##### DATA RECORDS #####

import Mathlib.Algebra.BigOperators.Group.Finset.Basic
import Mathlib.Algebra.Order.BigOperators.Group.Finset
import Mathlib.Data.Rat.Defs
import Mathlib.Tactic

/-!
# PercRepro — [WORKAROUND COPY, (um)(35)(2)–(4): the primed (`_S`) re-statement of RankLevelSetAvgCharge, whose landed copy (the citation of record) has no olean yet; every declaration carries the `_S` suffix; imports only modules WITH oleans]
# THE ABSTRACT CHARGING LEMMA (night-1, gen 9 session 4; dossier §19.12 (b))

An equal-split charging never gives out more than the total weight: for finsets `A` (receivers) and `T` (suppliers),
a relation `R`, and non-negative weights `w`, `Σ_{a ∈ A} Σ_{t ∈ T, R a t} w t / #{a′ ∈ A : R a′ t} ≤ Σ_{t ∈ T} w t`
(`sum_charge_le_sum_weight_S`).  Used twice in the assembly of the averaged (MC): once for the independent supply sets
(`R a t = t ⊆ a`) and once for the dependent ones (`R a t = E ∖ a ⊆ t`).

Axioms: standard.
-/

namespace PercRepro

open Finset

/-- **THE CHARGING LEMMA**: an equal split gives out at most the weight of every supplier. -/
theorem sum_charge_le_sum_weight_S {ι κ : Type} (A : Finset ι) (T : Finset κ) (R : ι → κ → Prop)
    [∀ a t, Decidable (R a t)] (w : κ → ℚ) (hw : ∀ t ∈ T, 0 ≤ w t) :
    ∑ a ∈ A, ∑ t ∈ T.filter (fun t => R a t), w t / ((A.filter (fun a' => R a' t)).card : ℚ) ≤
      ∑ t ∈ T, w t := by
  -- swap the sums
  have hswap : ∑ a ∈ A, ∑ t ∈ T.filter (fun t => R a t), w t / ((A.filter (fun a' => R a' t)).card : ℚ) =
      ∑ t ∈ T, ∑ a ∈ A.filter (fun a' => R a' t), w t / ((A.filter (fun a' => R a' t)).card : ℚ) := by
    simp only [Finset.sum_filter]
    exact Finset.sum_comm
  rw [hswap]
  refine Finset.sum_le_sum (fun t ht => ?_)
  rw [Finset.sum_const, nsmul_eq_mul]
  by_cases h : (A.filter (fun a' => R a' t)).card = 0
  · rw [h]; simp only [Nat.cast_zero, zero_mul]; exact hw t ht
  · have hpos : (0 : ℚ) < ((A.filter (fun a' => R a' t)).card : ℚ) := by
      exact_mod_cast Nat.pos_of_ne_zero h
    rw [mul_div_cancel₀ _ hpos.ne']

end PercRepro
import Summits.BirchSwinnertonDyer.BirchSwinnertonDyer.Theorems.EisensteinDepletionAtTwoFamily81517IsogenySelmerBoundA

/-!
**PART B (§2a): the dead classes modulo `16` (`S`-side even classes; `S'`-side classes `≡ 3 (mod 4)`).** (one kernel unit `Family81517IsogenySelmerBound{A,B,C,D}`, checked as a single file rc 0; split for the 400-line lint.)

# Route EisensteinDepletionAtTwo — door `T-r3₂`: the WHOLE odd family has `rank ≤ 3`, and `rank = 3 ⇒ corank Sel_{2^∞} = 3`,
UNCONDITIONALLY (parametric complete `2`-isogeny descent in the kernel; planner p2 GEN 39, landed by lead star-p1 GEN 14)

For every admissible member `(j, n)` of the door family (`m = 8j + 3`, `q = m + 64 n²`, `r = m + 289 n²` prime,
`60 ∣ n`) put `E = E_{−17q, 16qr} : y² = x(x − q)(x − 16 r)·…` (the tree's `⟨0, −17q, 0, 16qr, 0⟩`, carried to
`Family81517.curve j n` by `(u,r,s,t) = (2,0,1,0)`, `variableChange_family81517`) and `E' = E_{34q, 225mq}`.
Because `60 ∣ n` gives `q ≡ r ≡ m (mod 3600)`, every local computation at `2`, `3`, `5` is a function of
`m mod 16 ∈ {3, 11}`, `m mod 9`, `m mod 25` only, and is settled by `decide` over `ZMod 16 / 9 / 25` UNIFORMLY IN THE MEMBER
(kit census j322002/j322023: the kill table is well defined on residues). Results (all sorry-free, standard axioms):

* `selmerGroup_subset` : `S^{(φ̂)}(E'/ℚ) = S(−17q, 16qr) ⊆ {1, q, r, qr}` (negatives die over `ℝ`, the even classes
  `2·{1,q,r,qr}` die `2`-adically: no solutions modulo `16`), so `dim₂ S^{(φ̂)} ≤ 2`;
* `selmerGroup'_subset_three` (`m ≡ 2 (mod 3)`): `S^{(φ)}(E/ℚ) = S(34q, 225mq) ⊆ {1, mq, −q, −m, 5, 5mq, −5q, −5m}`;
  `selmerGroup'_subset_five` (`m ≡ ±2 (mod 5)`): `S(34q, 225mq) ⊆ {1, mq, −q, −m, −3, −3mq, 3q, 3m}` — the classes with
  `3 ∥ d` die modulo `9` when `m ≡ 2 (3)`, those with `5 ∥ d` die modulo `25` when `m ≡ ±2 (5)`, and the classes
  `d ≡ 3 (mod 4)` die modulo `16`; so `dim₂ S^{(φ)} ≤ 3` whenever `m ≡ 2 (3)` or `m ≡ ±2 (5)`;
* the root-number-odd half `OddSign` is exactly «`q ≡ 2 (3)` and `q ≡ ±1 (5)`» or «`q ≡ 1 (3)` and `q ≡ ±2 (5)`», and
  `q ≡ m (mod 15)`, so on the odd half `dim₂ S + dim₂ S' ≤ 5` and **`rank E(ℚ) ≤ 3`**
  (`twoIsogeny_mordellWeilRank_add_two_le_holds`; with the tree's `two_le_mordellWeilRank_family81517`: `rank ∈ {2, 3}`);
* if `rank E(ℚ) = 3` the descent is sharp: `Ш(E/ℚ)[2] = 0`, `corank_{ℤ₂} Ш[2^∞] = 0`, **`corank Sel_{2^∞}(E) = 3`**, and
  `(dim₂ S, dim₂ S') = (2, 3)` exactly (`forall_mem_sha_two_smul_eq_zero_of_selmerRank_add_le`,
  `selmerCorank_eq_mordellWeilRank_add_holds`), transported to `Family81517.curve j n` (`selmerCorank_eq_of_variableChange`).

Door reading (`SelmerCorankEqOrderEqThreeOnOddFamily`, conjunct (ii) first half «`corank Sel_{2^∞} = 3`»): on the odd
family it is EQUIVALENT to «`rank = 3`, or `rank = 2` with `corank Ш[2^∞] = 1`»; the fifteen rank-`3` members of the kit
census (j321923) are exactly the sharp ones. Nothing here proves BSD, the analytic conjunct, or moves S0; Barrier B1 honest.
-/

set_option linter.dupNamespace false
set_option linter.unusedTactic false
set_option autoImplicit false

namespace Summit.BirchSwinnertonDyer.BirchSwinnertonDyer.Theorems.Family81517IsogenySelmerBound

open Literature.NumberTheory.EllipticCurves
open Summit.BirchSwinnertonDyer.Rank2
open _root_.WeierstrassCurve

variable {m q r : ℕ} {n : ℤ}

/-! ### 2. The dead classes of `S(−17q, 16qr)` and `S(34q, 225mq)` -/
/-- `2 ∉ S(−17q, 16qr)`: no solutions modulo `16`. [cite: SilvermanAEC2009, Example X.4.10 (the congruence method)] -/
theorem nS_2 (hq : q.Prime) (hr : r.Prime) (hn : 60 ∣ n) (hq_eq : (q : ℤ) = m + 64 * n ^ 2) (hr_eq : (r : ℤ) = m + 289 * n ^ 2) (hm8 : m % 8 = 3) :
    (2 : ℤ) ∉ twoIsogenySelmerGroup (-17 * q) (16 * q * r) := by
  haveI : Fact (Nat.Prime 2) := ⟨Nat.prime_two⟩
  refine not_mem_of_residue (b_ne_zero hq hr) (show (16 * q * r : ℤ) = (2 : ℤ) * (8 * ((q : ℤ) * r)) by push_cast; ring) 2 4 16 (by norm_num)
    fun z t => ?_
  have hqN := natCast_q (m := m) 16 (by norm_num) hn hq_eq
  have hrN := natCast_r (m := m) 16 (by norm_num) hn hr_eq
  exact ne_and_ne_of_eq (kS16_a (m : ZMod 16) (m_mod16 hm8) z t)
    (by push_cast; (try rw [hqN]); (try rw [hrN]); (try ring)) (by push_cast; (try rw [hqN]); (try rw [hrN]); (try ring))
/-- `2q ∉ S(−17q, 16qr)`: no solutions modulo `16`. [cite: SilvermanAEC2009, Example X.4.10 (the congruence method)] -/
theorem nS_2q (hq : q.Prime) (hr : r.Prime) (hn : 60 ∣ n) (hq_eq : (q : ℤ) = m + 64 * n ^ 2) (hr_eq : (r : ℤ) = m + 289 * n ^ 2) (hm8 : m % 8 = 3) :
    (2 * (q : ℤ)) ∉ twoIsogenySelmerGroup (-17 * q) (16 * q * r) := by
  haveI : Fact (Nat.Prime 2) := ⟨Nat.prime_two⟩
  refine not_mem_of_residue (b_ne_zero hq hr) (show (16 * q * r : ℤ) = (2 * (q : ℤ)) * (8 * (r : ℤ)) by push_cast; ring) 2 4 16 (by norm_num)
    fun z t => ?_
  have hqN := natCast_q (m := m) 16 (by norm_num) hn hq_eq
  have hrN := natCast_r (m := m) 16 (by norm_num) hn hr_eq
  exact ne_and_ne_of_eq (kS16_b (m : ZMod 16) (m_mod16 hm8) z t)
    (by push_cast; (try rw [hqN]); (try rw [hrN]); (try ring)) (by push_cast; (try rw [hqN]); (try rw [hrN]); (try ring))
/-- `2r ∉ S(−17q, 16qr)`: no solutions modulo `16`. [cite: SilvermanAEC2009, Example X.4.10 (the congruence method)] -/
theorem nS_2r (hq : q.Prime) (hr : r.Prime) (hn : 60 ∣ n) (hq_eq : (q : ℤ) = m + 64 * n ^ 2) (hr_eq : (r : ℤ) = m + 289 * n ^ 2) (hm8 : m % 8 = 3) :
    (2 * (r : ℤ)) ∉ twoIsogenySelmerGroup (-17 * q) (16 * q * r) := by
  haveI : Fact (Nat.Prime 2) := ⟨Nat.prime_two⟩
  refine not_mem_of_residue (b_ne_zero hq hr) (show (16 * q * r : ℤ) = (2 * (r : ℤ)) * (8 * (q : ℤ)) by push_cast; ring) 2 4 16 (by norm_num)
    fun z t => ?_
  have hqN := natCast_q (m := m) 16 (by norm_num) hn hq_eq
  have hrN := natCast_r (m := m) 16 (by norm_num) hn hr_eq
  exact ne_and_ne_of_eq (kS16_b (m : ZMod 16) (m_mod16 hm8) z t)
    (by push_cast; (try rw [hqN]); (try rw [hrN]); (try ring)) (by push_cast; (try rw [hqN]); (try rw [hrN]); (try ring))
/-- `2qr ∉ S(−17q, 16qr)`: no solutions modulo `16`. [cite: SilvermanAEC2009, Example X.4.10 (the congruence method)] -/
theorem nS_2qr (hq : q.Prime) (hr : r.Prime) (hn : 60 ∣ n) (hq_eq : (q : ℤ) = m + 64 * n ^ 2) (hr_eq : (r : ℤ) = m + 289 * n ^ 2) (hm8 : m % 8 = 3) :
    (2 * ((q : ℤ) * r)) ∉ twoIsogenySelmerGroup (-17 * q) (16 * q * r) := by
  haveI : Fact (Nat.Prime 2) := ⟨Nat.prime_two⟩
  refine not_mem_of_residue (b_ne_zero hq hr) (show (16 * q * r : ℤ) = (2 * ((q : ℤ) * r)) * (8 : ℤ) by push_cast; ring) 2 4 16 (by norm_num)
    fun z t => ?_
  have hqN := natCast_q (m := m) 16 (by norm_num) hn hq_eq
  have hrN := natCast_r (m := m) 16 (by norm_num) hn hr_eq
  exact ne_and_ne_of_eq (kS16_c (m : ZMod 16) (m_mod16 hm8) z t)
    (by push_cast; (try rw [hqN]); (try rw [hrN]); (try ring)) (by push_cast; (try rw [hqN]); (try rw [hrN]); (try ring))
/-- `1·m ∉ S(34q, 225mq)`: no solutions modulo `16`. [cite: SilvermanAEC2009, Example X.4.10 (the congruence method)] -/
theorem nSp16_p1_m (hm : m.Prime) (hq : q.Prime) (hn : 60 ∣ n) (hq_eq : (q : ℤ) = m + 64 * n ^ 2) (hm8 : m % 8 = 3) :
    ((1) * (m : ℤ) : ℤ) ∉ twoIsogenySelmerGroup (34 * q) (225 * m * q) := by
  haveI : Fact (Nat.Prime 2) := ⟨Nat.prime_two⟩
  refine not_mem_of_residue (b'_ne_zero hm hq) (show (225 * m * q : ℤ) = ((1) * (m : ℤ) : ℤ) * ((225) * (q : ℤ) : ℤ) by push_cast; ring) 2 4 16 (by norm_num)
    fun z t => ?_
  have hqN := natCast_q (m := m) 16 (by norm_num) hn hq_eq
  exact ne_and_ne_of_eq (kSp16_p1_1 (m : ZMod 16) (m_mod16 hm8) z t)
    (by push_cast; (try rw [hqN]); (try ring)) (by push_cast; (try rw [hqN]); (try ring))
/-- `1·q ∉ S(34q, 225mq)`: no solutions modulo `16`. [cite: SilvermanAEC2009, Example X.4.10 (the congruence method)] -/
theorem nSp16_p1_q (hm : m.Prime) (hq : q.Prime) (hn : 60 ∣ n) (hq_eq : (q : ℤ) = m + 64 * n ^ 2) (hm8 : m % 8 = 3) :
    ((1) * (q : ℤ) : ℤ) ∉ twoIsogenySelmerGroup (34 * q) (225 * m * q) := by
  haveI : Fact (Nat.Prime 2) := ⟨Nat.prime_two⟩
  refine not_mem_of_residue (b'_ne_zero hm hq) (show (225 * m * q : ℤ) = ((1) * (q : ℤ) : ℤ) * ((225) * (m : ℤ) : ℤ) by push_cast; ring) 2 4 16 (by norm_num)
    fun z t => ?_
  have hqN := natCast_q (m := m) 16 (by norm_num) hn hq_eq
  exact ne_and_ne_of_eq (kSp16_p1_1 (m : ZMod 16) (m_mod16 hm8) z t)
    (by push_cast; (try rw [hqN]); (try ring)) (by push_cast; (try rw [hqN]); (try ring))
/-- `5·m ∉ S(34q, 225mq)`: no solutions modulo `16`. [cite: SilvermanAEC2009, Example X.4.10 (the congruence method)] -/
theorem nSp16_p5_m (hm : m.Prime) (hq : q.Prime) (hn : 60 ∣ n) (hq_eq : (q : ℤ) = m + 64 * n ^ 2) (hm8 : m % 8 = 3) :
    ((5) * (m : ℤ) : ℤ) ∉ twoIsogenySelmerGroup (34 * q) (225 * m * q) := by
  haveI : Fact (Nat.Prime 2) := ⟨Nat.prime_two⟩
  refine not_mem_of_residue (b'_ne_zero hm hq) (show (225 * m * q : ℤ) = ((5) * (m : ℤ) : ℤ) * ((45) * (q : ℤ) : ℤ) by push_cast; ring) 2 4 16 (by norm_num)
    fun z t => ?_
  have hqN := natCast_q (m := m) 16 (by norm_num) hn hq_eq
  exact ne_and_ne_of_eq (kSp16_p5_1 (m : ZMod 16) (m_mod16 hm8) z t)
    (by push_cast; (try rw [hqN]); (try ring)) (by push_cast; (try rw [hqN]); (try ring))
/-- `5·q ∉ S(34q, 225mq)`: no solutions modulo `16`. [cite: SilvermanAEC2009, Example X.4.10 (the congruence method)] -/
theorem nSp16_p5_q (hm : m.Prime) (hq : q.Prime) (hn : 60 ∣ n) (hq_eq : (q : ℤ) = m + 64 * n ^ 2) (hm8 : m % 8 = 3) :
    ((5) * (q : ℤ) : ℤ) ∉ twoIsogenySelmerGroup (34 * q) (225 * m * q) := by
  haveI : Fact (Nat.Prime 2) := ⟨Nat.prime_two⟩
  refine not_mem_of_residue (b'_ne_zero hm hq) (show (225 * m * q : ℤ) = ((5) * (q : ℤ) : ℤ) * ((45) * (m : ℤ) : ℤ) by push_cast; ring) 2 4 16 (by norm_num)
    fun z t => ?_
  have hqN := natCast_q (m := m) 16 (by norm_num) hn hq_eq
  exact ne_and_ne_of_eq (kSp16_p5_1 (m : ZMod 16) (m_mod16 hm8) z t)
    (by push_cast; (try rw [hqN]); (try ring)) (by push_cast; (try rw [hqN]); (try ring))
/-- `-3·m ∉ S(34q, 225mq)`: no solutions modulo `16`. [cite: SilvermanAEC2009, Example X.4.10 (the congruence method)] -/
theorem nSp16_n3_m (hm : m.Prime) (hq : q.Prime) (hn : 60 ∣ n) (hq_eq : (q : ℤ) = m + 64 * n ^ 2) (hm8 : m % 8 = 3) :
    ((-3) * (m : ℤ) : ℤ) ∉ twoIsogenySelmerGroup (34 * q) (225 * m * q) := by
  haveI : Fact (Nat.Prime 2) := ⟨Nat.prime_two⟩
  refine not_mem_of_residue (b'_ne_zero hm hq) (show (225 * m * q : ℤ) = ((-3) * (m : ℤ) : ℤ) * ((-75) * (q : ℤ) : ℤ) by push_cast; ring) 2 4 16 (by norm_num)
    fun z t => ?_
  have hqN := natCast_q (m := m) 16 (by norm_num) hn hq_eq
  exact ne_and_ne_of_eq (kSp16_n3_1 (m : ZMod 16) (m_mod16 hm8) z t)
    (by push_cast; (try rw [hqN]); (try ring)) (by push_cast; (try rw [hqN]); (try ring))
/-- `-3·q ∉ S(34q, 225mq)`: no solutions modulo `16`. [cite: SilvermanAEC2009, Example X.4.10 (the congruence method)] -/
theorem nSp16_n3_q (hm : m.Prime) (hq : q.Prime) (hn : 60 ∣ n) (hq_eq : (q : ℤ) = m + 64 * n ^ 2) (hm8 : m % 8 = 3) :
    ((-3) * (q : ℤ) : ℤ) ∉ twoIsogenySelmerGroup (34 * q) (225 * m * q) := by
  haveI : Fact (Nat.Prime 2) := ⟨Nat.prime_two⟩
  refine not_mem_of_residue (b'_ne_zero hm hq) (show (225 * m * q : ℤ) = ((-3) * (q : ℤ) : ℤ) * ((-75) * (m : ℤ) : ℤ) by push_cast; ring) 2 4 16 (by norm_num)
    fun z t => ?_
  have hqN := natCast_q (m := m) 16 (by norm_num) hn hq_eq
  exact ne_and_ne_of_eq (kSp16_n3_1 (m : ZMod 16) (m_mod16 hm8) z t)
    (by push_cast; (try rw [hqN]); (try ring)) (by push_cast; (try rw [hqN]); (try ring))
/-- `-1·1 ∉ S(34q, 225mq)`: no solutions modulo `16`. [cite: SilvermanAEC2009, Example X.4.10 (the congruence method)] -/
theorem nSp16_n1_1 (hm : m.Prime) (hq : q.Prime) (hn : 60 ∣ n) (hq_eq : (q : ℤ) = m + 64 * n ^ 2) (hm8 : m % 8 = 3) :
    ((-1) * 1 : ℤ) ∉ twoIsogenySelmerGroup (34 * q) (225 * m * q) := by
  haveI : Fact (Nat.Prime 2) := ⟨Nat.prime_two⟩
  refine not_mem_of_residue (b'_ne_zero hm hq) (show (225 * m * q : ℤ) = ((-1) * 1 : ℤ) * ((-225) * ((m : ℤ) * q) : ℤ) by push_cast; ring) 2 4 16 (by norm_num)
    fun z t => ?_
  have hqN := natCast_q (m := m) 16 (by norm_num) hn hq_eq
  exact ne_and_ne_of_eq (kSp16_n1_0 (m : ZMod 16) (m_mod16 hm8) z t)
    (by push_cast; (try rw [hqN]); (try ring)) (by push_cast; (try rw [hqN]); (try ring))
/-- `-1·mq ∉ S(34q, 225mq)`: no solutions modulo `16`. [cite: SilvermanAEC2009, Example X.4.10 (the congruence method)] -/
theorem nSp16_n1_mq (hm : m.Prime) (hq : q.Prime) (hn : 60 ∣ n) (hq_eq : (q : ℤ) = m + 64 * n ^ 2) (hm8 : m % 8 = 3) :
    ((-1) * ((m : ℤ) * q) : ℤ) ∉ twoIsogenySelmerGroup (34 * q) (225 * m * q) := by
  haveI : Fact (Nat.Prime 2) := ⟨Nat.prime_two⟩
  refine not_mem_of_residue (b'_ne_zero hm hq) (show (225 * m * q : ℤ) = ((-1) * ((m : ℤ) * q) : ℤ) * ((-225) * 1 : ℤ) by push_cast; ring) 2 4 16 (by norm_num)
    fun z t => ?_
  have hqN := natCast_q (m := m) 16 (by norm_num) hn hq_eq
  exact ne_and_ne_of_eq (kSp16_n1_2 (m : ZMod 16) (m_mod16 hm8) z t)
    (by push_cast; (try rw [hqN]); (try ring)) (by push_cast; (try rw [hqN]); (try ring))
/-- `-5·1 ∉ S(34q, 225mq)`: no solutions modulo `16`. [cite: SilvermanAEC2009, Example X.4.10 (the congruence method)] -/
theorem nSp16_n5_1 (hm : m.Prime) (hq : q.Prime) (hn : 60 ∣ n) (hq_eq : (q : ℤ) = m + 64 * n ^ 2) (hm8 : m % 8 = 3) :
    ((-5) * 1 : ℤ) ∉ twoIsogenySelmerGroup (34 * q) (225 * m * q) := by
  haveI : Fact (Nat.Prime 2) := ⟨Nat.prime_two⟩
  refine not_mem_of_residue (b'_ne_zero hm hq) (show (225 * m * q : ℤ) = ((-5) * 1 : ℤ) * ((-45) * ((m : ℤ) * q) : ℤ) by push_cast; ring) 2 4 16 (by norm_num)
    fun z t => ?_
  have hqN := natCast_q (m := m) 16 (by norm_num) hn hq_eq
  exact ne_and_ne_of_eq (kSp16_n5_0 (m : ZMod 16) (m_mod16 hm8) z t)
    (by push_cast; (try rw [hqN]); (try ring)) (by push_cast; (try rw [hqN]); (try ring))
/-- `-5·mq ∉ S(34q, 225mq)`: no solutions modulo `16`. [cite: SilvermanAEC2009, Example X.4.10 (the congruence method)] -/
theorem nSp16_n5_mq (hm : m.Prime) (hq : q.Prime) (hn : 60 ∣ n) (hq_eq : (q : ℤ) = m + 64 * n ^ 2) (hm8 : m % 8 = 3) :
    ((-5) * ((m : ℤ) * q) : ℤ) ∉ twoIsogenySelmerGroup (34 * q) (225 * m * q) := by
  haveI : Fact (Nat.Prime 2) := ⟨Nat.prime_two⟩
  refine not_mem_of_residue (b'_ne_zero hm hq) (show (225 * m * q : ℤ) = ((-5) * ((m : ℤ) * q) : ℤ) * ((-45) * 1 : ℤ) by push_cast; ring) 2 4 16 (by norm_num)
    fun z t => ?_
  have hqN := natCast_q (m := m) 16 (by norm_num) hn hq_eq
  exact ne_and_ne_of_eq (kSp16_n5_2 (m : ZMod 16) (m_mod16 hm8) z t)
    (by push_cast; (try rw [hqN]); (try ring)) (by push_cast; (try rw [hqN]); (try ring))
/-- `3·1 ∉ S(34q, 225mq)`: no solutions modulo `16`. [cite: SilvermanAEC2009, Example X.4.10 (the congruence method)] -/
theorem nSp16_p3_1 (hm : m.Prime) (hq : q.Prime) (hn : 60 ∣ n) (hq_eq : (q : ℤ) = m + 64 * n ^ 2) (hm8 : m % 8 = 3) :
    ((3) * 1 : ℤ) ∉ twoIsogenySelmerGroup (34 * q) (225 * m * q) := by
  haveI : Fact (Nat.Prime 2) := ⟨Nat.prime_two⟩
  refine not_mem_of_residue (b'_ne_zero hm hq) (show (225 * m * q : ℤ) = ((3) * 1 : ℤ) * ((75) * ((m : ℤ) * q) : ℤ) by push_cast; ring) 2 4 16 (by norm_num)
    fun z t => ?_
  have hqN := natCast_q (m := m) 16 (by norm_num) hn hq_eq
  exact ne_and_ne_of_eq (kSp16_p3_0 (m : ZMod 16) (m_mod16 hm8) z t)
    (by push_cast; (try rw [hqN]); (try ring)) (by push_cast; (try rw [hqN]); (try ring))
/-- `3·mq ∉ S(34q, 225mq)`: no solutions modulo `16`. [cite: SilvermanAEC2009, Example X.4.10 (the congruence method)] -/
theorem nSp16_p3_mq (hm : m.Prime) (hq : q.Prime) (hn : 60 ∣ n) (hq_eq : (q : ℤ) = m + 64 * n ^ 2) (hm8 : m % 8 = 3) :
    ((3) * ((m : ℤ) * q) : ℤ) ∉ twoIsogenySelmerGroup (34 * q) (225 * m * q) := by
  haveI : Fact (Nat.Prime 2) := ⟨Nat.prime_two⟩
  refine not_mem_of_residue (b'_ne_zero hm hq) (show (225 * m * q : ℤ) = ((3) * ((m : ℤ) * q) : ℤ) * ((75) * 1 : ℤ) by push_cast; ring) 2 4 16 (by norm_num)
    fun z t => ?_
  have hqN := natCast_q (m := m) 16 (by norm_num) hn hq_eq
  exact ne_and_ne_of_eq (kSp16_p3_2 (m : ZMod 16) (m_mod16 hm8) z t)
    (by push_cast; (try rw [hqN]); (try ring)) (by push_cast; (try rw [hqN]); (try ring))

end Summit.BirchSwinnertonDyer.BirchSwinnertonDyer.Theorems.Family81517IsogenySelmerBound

#####

ACTIVITY – Lines in the records that hold "BigOperators" should be tallied, with the total given on its own.

REPLY TO THE TASK – 2